- **EXERCISE BRIEF**:
In the data below, find every line with the word "import" and copy it.
*** DATA RECORDS Section Begins ***
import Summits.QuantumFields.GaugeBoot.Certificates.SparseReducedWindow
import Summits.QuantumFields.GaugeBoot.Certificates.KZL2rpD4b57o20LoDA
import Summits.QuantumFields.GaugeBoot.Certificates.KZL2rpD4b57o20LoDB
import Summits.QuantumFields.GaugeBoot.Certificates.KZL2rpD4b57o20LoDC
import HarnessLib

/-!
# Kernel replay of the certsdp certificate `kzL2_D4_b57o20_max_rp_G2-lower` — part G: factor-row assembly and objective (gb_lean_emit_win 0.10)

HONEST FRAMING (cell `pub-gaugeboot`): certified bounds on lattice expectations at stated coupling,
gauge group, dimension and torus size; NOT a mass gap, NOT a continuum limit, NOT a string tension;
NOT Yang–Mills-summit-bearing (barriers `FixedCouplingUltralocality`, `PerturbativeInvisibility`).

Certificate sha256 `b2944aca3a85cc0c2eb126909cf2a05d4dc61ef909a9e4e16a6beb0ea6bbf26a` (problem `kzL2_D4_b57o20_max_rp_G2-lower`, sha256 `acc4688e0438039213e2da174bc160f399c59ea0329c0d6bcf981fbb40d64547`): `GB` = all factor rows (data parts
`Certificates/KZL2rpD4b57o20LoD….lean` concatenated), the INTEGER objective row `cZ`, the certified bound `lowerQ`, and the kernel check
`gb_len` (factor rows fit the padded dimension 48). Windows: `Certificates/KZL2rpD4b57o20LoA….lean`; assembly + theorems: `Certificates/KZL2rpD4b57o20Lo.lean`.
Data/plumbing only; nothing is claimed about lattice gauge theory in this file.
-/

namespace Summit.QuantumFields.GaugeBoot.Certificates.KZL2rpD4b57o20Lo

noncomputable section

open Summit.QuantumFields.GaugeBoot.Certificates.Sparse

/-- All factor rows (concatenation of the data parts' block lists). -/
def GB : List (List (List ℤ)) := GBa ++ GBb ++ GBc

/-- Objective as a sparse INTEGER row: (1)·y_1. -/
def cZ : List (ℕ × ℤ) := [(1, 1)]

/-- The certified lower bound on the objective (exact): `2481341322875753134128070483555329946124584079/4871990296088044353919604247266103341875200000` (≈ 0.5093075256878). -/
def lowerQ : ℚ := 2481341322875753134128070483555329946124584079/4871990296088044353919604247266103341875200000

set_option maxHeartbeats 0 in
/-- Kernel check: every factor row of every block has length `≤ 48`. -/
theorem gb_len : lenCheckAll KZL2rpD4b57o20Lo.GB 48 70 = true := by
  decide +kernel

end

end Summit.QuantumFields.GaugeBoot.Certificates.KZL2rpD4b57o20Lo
*** DATA RECORDS Section Ends ***
*** DATA RECORDS Section Begins ***
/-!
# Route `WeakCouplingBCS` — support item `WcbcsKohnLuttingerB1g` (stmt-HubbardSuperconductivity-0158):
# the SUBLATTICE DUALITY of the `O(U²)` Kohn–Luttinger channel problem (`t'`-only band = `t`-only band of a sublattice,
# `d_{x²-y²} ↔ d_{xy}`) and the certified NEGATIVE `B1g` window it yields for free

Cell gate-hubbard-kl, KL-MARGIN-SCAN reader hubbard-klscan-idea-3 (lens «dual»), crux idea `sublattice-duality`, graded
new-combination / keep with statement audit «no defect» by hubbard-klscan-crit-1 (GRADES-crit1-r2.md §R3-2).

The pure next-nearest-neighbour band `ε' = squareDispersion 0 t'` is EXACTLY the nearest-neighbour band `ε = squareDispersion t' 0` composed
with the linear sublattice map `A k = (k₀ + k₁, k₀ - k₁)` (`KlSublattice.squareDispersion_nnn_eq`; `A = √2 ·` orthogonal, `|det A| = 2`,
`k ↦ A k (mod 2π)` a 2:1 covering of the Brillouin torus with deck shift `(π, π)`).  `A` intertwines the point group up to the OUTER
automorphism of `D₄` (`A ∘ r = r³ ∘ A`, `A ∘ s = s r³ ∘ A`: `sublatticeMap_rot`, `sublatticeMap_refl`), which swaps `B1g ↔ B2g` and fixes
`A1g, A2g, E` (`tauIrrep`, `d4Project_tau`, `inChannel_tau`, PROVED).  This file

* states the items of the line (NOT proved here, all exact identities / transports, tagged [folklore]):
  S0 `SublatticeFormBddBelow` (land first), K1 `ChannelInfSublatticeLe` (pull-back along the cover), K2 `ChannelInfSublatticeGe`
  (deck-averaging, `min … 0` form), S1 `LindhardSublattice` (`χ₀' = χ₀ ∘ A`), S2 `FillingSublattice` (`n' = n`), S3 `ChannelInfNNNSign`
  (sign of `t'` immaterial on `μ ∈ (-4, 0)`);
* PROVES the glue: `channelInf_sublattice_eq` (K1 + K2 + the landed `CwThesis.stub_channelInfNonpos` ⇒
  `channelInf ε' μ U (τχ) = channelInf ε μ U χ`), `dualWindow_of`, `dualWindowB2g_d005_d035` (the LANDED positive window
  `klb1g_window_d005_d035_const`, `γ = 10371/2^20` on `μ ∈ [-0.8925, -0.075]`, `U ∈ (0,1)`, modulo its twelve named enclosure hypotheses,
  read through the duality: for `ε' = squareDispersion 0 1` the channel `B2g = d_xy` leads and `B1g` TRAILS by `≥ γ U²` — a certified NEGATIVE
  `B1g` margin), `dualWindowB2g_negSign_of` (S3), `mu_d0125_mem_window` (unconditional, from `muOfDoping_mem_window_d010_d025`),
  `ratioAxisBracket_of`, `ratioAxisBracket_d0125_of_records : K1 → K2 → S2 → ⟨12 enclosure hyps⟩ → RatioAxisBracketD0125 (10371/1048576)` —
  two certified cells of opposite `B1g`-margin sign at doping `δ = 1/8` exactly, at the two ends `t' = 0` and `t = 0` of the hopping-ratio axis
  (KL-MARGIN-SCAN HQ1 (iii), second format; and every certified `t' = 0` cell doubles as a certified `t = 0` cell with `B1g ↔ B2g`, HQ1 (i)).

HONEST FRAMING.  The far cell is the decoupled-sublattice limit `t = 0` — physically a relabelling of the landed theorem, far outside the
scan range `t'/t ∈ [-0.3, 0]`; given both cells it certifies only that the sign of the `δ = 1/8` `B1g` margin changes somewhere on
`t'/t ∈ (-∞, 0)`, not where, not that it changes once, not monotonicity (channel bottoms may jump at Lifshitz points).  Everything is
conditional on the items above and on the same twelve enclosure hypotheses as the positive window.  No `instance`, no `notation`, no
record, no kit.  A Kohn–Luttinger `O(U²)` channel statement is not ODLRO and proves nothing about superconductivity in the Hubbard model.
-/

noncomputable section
*** DATA RECORDS Section Ends ***
- **RESPONSE FOR THIS EXERCISE**:
import Summits.QuantumFields.GaugeBoot.Certificates.SparseReducedWindow
import Summits.QuantumFields.GaugeBoot.Certificates.KZL2rpD4b57o20LoDA
import Summits.QuantumFields.GaugeBoot.Certificates.KZL2rpD4b57o20LoDB
import Summits.QuantumFields.GaugeBoot.Certificates.KZL2rpD4b57o20LoDC
import HarnessLib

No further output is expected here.